** YOUR ASSIGNMENT **
When a line below contains the word "factors", copy that line.

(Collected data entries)
——

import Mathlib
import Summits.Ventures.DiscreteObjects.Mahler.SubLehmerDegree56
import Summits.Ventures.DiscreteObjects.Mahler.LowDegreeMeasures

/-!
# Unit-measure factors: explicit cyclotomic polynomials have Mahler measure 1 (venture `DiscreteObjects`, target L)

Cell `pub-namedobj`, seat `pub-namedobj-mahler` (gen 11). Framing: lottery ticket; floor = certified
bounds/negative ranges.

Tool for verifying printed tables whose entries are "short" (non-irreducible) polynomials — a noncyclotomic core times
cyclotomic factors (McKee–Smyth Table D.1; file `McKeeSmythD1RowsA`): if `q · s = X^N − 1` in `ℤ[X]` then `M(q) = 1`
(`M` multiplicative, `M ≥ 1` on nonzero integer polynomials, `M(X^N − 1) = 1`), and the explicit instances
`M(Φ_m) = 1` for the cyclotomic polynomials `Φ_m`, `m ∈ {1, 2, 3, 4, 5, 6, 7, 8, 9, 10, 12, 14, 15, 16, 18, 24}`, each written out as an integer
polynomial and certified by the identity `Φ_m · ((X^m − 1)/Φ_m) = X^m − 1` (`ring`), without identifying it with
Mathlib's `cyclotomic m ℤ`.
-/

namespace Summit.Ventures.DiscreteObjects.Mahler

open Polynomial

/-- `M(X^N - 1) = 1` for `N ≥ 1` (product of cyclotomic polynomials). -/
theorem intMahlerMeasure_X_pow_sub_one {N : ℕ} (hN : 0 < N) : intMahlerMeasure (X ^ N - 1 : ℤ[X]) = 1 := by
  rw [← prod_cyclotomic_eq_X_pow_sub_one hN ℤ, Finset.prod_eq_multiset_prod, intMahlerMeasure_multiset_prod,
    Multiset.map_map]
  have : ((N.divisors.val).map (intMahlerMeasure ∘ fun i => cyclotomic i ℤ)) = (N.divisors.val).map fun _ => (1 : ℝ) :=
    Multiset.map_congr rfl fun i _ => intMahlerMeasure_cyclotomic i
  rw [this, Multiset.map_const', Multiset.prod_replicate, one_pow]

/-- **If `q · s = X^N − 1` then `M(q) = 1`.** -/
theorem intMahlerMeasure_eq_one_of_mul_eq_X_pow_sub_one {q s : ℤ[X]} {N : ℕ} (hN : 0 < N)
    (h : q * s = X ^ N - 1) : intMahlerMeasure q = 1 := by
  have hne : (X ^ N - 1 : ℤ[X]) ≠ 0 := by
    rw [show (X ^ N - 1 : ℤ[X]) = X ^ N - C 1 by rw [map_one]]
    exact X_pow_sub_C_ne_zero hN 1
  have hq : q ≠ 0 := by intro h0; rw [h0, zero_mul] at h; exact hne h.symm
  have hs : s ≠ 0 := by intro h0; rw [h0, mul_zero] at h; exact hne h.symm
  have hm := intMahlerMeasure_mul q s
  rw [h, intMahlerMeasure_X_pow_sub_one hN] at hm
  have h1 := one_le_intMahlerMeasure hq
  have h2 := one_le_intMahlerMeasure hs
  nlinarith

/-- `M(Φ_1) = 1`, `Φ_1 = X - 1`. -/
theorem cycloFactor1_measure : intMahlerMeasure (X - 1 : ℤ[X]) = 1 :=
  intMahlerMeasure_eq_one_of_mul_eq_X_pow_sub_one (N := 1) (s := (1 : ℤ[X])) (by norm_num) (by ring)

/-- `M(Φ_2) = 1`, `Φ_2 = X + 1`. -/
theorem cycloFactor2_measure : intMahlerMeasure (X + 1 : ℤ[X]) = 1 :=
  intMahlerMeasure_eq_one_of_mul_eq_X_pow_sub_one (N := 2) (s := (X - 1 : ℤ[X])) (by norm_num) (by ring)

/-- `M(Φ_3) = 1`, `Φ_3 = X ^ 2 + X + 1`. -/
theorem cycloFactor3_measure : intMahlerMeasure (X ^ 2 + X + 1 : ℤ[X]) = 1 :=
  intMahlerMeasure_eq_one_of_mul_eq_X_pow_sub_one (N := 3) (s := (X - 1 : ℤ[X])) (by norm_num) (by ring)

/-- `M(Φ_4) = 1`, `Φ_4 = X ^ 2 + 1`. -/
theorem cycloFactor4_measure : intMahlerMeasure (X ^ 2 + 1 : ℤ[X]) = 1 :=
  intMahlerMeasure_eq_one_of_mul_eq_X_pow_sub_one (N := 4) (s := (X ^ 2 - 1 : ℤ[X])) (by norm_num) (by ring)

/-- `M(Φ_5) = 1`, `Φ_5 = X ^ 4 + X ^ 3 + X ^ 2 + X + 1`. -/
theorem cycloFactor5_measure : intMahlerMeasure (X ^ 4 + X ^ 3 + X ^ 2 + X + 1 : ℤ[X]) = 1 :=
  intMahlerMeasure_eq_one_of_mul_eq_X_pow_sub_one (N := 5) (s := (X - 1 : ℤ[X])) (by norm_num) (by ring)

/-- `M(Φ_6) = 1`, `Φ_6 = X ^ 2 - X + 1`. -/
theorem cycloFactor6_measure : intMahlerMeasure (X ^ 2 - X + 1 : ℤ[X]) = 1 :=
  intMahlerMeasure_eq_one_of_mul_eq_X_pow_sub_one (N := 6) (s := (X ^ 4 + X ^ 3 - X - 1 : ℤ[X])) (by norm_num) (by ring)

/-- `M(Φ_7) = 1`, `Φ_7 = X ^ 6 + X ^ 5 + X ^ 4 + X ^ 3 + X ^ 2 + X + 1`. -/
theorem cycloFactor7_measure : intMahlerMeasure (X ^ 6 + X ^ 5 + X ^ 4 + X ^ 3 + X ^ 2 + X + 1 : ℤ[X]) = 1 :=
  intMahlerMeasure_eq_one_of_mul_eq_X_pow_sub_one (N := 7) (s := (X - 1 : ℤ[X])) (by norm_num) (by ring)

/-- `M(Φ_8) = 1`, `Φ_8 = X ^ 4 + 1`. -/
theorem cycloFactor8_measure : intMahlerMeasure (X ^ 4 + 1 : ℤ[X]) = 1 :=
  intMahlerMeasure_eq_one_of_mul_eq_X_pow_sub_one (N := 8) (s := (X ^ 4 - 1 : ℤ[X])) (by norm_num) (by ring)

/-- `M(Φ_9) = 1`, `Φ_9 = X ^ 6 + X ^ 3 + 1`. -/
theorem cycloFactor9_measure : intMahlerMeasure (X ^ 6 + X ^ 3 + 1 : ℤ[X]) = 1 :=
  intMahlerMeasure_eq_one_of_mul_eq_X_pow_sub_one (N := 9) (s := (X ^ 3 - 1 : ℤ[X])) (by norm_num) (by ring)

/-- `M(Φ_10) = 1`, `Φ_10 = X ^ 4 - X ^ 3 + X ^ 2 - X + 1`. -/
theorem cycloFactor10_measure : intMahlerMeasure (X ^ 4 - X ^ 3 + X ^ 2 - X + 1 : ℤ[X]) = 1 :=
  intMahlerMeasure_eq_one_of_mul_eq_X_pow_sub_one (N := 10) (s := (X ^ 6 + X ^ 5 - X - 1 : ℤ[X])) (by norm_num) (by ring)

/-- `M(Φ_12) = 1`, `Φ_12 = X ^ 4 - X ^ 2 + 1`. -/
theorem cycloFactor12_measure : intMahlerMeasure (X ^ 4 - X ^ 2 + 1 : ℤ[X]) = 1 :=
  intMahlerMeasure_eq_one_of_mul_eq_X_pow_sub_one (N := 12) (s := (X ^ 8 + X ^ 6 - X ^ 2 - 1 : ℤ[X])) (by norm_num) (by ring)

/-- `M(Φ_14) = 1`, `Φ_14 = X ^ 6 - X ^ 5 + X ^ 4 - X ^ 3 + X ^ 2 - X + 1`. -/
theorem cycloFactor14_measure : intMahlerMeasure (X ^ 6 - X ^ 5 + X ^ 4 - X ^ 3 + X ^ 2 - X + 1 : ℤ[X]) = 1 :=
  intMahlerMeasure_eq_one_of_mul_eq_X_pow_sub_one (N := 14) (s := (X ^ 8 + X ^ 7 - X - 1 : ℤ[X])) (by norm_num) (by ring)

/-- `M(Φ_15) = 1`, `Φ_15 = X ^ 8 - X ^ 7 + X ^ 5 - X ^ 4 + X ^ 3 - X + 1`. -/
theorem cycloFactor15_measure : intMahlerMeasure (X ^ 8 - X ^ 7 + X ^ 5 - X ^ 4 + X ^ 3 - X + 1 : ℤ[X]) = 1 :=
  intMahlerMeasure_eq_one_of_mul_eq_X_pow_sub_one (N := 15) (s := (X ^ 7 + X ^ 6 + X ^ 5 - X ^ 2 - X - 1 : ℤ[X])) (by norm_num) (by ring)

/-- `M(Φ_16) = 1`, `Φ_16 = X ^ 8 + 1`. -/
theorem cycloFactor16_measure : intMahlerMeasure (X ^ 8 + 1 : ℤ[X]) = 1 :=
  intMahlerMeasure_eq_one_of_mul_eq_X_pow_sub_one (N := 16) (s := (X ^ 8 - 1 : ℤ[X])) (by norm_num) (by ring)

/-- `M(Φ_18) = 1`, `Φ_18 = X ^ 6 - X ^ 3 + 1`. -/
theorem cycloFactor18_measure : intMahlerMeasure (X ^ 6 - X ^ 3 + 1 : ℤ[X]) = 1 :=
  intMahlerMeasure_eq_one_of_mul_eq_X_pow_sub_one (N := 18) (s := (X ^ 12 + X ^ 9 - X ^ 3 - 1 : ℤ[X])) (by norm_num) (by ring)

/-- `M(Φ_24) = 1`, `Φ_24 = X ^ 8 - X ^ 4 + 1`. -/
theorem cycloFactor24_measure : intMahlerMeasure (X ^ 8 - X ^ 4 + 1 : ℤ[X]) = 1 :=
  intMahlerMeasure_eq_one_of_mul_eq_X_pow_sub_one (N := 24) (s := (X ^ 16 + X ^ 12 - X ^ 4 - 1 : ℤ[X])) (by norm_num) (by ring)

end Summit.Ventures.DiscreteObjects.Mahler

——

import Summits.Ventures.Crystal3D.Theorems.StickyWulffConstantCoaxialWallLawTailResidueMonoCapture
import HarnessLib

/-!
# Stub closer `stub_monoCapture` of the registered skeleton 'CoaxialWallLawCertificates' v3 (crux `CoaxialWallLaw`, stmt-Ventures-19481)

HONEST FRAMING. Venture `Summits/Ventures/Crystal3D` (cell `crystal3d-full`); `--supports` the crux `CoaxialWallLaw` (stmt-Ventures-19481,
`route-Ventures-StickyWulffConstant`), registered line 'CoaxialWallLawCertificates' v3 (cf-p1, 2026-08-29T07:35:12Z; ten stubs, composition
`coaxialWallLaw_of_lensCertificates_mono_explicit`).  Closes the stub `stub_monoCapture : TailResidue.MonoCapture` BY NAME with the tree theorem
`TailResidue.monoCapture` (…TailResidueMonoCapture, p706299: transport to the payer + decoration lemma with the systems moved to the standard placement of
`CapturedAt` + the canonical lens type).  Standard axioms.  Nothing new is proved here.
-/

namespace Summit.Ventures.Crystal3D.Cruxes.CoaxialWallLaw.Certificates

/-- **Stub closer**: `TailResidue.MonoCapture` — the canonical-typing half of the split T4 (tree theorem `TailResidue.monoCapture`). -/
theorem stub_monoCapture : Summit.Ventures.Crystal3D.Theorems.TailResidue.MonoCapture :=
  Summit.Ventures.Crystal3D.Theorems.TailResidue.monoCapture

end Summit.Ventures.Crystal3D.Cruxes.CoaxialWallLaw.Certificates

——

** RESULT OF THE TASK **
# Unit-measure factors: explicit cyclotomic polynomials have Mahler measure 1 (venture `DiscreteObjects`, target L)
cyclotomic factors (McKee–Smyth Table D.1; file `McKeeSmythD1RowsA`): if `q · s = X^N − 1` in `ℤ[X]` then `M(q) = 1`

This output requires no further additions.